The French police arrested him later, but could not deport him anywhere because he did not have official documents. He ended up at Charles de Gaulle in August 1988 and stayed.

More bureaucratic blunders and increasingly strict European immigration laws kept him in a no-man’s-land for years.

When he finally got asylum papers, he described his surprise and insecurity at leaving the airport. He reportedly refused to sign it, and ended up staying there several more years until he was hospitalized in 2006, later living in an asylum in Paris.

Those who befriended him at the airport said that years of living in a windowless space affected his mental state.
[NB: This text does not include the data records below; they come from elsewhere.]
/-- **The cut-off argument, divergence-free (pressure-free) form.** Let `u` satisfy the
pressure-free momentum identity against all test fields *with divergence-free slices* on the
open slab `(0,T) × E`, with `u, ‖u‖²` and `f` integrable on the finite cylinders `(0,T) × K`,
a.e. slice of `u` measurable and locally `L²`, `u₀` measurable, and `u(t) → u₀` in `L²_loc` as
`t → 0⁺`. Then for every test field `ψ` on `(-∞, T) × E` with divergence-free slices
`∫₀ᵀ ∫ (⟪u, ∂ₜψ⟫ + ⟪u, (u·∇)ψ⟫ + ν ⟪u, Δψ⟫ + ⟪f, ψ⟫) + ∫ ⟪u₀, ψ(0)⟫ = 0`. Twin of the accepted
`weakIdentity_datum_of_distributional` (pressure-explicit identity against all tests), with the
same proof: test with `η_δ(t) ψ(t,x)` — still divergence free slice-wise — and let `δ → 0`
(Robinson–Rodrigo–Sadowski 2016, §3.1, the time integration by parts producing `⟨u(0), φ(0)⟩`;
this is how Chae–Wolf's Definition 1.2 (2)+(3) yield Leray's weak form with datum). [cite: RobinsonRodrigoSadowski2016, §3.1 p. 58 (3.1)] -/
theorem weakIdentity_datum_of_divFree_distributional (hT : 0 < T)
    (hUK : ∀ K : Set E, IsCompact K → IntegrableOn (uncurry u) (Ioo 0 T ×ˢ K) volume ∧
      IntegrableOn (fun z => ‖uncurry u z‖ ^ 2) (Ioo 0 T ×ˢ K) volume)
    (hmom : ∀ ψ : ℝ → E → E, IsSpaceTimeTestOn (slab E (Ioo 0 T) isOpen_Ioo) ψ →
      (∀ t, VectorCalculus.IsDivFree (ψ t)) →
      ∫ z in Ioo 0 T ×ˢ (univ : Set E), (⟪u z.1 z.2, timeDeriv ψ z.1 z.2⟫ +
        ⟪u z.1 z.2, convect (u z.1) (ψ z.1) z.2⟫ + ν * ⟪u z.1 z.2, Δ (ψ z.1) z.2⟫ +
        ⟪f z.1 z.2, ψ z.1 z.2⟫) = 0)
    (hf : ∀ K : Set E, IsCompact K → IntegrableOn (uncurry f) (Ioo 0 T ×ˢ K) volume)
    (hgood : ∀ᵐ t ∂((volume : Measure ℝ).restrict (Ioo 0 T)),
      AEStronglyMeasurable (u t) (volume : Measure E) ∧
        ∀ n : ℕ, ∫⁻ x in closedBall (0 : E) n, ‖u t x‖ₑ ^ 2 < ∞)
    (hm₀ : AEStronglyMeasurable u₀ (volume : Measure E))
    (h₀ : ∀ K : Set E, IsCompact K →
      Tendsto (fun t => ∫⁻ x in K, ‖u t x - u₀ x‖ₑ ^ 2) (𝓝[>] 0) (𝓝 0))
    {ψ : ℝ → E → E} (hψ : IsSpaceTimeTestOn (slab E (Iio T) isOpen_Iio) ψ)
    (hdiv : ∀ t, VectorCalculus.IsDivFree (ψ t)) :
    (∫ t in Ioo 0 T, ∫ x, (⟪u t x, timeDeriv ψ t x⟫ + ⟪u t x, convect (u t) (ψ t) x⟫ +
        ν * ⟪u t x, Δ (ψ t) x⟫ + ⟪f t x, ψ t x⟫)) + ∫ x, ⟪u₀ x, ψ 0 x⟫ = 0 := by
  -- the compact `x`-shadow of `ψ`, enlarged to a closed ball `K`
  obtain ⟨K₀, hK₀, hK₀t⟩ := hψ.exists_compact_slice_subset
  obtain ⟨r, hr⟩ := hK₀.isBounded.subset_closedBall (0 : E)
  set n : ℕ := ⌈r⌉₊ with hn
  set K : Set E := closedBall (0 : E) n with hK_def
  have hK : IsCompact K := isCompact_closedBall _ _
  have hKt : ∀ t, tsupport (ψ t) ⊆ K := fun t =>
    (hK₀t t).trans (hr.trans (closedBall_subset_closedBall (Nat.le_ceil r)))
  have hψ0 : ∀ t x, x ∉ K → ψ t x = 0 := fun t x hx =>
    image_eq_zero_of_notMem_tsupport fun h' => hx (hKt t h')
  -- regularity of the test-field ingredients as functions on `ℝ × E`
  have cψ : Continuous (uncurry ψ) := hψ.contDiff.continuous
  have cψ' : Continuous (uncurry (timeDeriv ψ)) := hψ.continuous_timeDeriv
  have cD : Continuous fun z : ℝ × E => fderiv ℝ (ψ z.1) z.2 := by
    have h := ((hψ.isSmoothSpaceTimeOn univ).fderiv_slice uniqueDiffOn_univ).continuousOn
    rw [univ_prod_univ, continuousOn_univ] at h
    exact h
  have cL : Continuous fun z : ℝ × E => Δ (ψ z.1) z.2 := by
    have h := ((hψ.isSmoothSpaceTimeOn univ).laplacian uniqueDiffOn_univ).continuousOn
    rw [univ_prod_univ, continuousOn_univ] at h
    exact h
  have hψd : ∀ t, Differentiable ℝ (ψ t) := fun t =>
    (hψ.contDiff_slice t).differentiable (by simp)
  have hψ2 : ∀ t, ContDiff ℝ 2 (ψ t) := fun t => contDiff_infty.1 (hψ.contDiff_slice t) 2
  have hD0 : ∀ t x, x ∉ K → fderiv ℝ (ψ t) x = 0 := fun t x hx =>
    fderiv_of_notMem_tsupport ℝ fun h => hx (hKt t h)
  have hL0 : ∀ t x, x ∉ K → Δ (ψ t) x = 0 := fun t x hx =>
    laplacian_eq_zero_of_notMem_tsupport fun h => hx (hKt t h)
  have hψ'0 : ∀ t x, x ∉ K → timeDeriv ψ t x = 0 := fun t x hx =>
    timeDeriv_eq_zero_of_forall (fun s => hψ0 s x hx) t
  -- integrability on the slab
  obtain ⟨hUK1, hUK2⟩ := hUK K hK
  have iA : Integrable (fun z : ℝ × E => ⟪u z.1 z.2, timeDeriv ψ z.1 z.2⟫)
      (((volume : Measure ℝ).restrict (Ioo 0 T)).prod (volume : Measure E)) :=
    integrable_slab_inner hK hUK1 cψ' hψ'0
  have iB : Integrable (fun z : ℝ × E => ⟪u z.1 z.2, convect (u z.1) (ψ z.1) z.2⟫)
      (((volume : Measure ℝ).restrict (Ioo 0 T)).prod (volume : Measure E)) :=
    integrable_slab_inner_clm_apply hK hUK1 hUK2 cD hD0
  have iC : Integrable (fun z : ℝ × E => ⟪u z.1 z.2, Δ (ψ z.1) z.2⟫)
      (((volume : Measure ℝ).restrict (Ioo 0 T)).prod (volume : Measure E)) :=
    integrable_slab_inner hK hUK1 cL hL0
  have iF : Integrable (fun z : ℝ × E => ⟪f z.1 z.2, ψ z.1 z.2⟫)
      (((volume : Measure ℝ).restrict (Ioo 0 T)).prod (volume : Measure E)) :=
    integrable_slab_inner hK (hf K hK) cψ hψ0
  have iU : Integrable (fun z : ℝ × E => ⟪u z.1 z.2, ψ z.1 z.2⟫)
      (((volume : Measure ℝ).restrict (Ioo 0 T)).prod (volume : Measure E)) :=
    integrable_slab_inner hK hUK1 cψ hψ0
  set Φ : ℝ × E → ℝ := fun z => ⟪u z.1 z.2, timeDeriv ψ z.1 z.2⟫ +
    ⟪u z.1 z.2, convect (u z.1) (ψ z.1) z.2⟫ + ν * ⟪u z.1 z.2, Δ (ψ z.1) z.2⟫ +
    ⟪f z.1 z.2, ψ z.1 z.2⟫ with hΦ
  have iΦ : Integrable Φ (((volume : Measure ℝ).restrict (Ioo 0 T)).prod (volume : Measure E)) :=
    ((iA.add iB).add (iC.const_mul ν)).add iF
  -- the pairing `U(t) = ⟨u(t), ψ(t)⟩` and its a.e. limit at `0⁺`
  set U : ℝ → ℝ := fun t => ∫ x, ⟪u t x, ψ t x⟫ with hU_def
  set L : ℝ := ∫ x, ⟪u₀ x, ψ 0 x⟫ with hL_def
  have hUint : IntegrableOn U (Ioo 0 T) := iU.integral_prod_left
  have hgoodK : ∀ᵐ t ∂((volume : Measure ℝ).restrict (Ioo 0 T)),
      AEStronglyMeasurable (u t) (volume : Measure E) ∧ ∫⁻ x in K, ‖u t x‖ₑ ^ 2 < ∞ := by
    filter_upwards [hgood] with t ht
    exact ⟨ht.1, ht.2 n⟩
  have hu₀ : ∫⁻ x in K, ‖u₀ x‖ₑ ^ 2 < ∞ := lintegral_datum_sq_lt_top hT hgoodK hm₀ (h₀ K hK)
  have hlim : ∀ ε > 0, ∃ τ > 0, ∀ᵐ t ∂((volume : Measure ℝ).restrict (Ioo 0 τ)), |U t - L| ≤ ε :=
    fun ε hε => exists_ae_abs_pairing_sub_datum_le hT hK hgoodK hm₀ hu₀ (h₀ K hK) cψ
      hψ.hasCompactSupport hψ0 hε
  -- the cut-offs `η k` with derivatives `ρ k`, at scale `δ k = T / (6 (k + 1))`
  set δ : ℕ → ℝ := fun k => T / (6 * ((k : ℝ) + 1)) with hδ
  have hδ0 : ∀ k, 0 < δ k := fun k => by positivity
  have hδT : ∀ k, 3 * δ k ≤ T := fun k => by
    have hk : (0 : ℝ) ≤ k := Nat.cast_nonneg k
    have h1 : δ k ≤ T / 6 := by
      show T / (6 * ((k : ℝ) + 1)) ≤ T / 6
      exact div_le_div_of_nonneg_left hT.le (by norm_num) (by nlinarith)
    linarith
  have hδlim : Tendsto δ atTop (𝓝 0) := by
    have h1 : Tendsto (fun k : ℕ => (k : ℝ) + 1) atTop atTop :=
      tendsto_atTop_add_const_right _ 1 tendsto_natCast_atTop_atTop
    have h2 : Tendsto (fun k : ℕ => 6 * ((k : ℝ) + 1)) atTop atTop :=
      h1.const_mul_atTop (by norm_num)
    exact tendsto_const_nhds.div_atTop h2
  obtain hcut : ∀ k, ∃ η ρ : ℝ → ℝ, ContDiff ℝ (⊤ : ℕ∞) η ∧ Continuous ρ ∧
      (∀ s, HasDerivAt η (ρ s) s) ∧ (∀ s, s ≤ δ k → η s = 0) ∧ (∀ s, 3 * δ k ≤ s → η s = 1) ∧
      (∀ s, η s ∈ Icc (0 : ℝ) 1) ∧ (∀ s, 0 ≤ ρ s) ∧ (∀ s, s ∉ Ioo (δ k) (3 * δ k) → ρ s = 0) ∧
      ∫ s, ρ s = 1 := fun k => exists_smooth_time_cutoff (hδ0 k)
  choose η ρ hηs hρc hηρ hη0 hη1 hη01 hρ0 hρsupp hρ1 using hcut
  have hηabs : ∀ k s, |η k s| ≤ 1 := fun k s => by
    rw [abs_le]
    exact ⟨by linarith [(hη01 k s).1], (hη01 k s).2⟩
  have hρC : ∀ k, ∃ C, 0 ≤ C ∧ ∀ s, |ρ k s| ≤ C := fun k =>
    exists_abs_le_of_eq_zero_off_Ioo (hρc k) (hρsupp k)
  -- Step 1: the tested identity for each `k`
  have hAB : ∀ k, (∫ z, η k z.1 * Φ z ∂(((volume : Measure ℝ).restrict (Ioo 0 T)).prod
      (volume : Measure E))) + ∫ t in Ioo 0 T, ρ k t * U t = 0 := by
    intro k
    obtain ⟨C, -, hC⟩ := hρC k
    have hψk : IsSpaceTimeTestOn (slab E (Ioo 0 T) isOpen_Ioo) (fun s x => η k s • ψ s x) :=
      hψ.cutoff (hδ0 k) (hηs k) (hη0 k)
    have hdivk : ∀ t, VectorCalculus.IsDivFree (fun x => η k t • ψ t x) := fun t x => by
      rw [divergence_fun_const_smul (hψd t x), hdiv t x, mul_zero]
    have key := hmom _ hψk hdivk
    have key' : ∫ z in Ioo 0 T ×ˢ (univ : Set E),
        (ρ k z.1 * ⟪u z.1 z.2, ψ z.1 z.2⟫ + η k z.1 * Φ z) = 0 := by
      refine Eq.trans (setIntegral_congr_fun (measurableSet_Ioo.prod MeasurableSet.univ)
        fun z _ => ?_) key
      rw [hΦ]
      dsimp only
      rw [timeDeriv_cutoff (hηρ k) hψ.hasDerivAt_time, convect_fun_const_smul _ (hψd z.1 z.2),
        laplacian_fun_const_smul (hψ2 z.1)]
      simp only [inner_add_right, real_inner_smul_right]
      ring
    have iρU : Integrable (fun z : ℝ × E => ρ k z.1 * ⟪u z.1 z.2, ψ z.1 z.2⟫)
        (((volume : Measure ℝ).restrict (Ioo 0 T)).prod (volume : Measure E)) :=
      integrable_time_mul iU (hρc k) hC
    have iηΦ : Integrable (fun z : ℝ × E => η k z.1 * Φ z)
        (((volume : Measure ℝ).restrict (Ioo 0 T)).prod (volume : Measure E)) :=
      integrable_time_mul iΦ (hηs k).continuous (hηabs k)
    rw [volume_restrict_slab_eq, integral_add iρU iηΦ, integral_prod _ iρU] at key'
    simp only [integral_const_mul] at key'
    rw [add_comm]
    exact key'
  -- Step 2: the limits `k → ∞`
  have hA : Tendsto (fun k => ∫ z, η k z.1 * Φ z ∂(((volume : Measure ℝ).restrict (Ioo 0 T)).prod
      (volume : Measure E))) atTop
      (𝓝 (∫ z, Φ z ∂(((volume : Measure ℝ).restrict (Ioo 0 T)).prod (volume : Measure E)))) := by
    refine tendsto_integral_of_dominated_convergence (fun z => ‖Φ z‖)
      (fun k => (integrable_time_mul iΦ (hηs k).continuous (hηabs k)).aestronglyMeasurable)
      iΦ.norm (fun k => Eventually.of_forall fun z => ?_) ?_
    · rw [norm_mul, Real.norm_eq_abs]
      exact mul_le_of_le_one_left (norm_nonneg _) (hηabs k z.1)
    · have hmem : ∀ᵐ z ∂(((volume : Measure ℝ).restrict (Ioo 0 T)).prod (volume : Measure E)),
          z ∈ Ioo 0 T ×ˢ (univ : Set E) := by
        rw [← volume_restrict_slab_eq]
        exact ae_restrict_mem (measurableSet_Ioo.prod MeasurableSet.univ)
      filter_upwards [hmem] with z hz
      have hz1 : 0 < z.1 := hz.1.1
      have h3 : Tendsto (fun k => 3 * δ k) atTop (𝓝 0) := by
        simpa using hδlim.const_mul 3
      have hev : ∀ᶠ k in atTop, 3 * δ k < z.1 := (tendsto_order.1 h3).2 _ hz1
      refine (tendsto_const_nhds (x := Φ z)).congr' ?_
      filter_upwards [hev] with k hk
      rw [hη1 k z.1 hk.le, one_mul]
  have hB : Tendsto (fun k => ∫ t in Ioo 0 T, ρ k t * U t) atTop (𝓝 L) :=
    tendsto_setIntegral_mul_of_ae_tendsto hUint hlim hδlim hδ0 hδT hρc hρ0 hρsupp hρ1
  have hsum : (∫ z, Φ z ∂(((volume : Measure ℝ).restrict (Ioo 0 T)).prod (volume : Measure E))) +
      L = 0 :=
    tendsto_nhds_unique (hA.add hB) (by simpa only [hAB] using tendsto_const_nhds)
  rw [integral_prod _ iΦ] at hsum
  exact hsum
The airport doctor in the 1990s was concerned about his physical and mental health, calling him “petrified here”. A friend of the ticket agent likened him to a prisoner unable to “live abroad”.

The airport official said Nasseri was again living in Charles de Gaulle in the weeks before his death.

Nasseri’s incredible tale inspired the 2004 film The Terminal starring Tom Hanks, as well as a French film Lost in Transit and an opera called Flight Flight.

In The Terminal, Hanks plays Victor Navorsky, a man who arrives at New York’s JFK Airport from the fictional eastern European country of Krakossia and discovers that an overnight political revolution has nullified all of his travel papers. Victor is thrown into the international airport terminal and told that he must stay there until his situation is settled, which continues as the unrest continues in Krakowski.

No information was immediately available on survivors.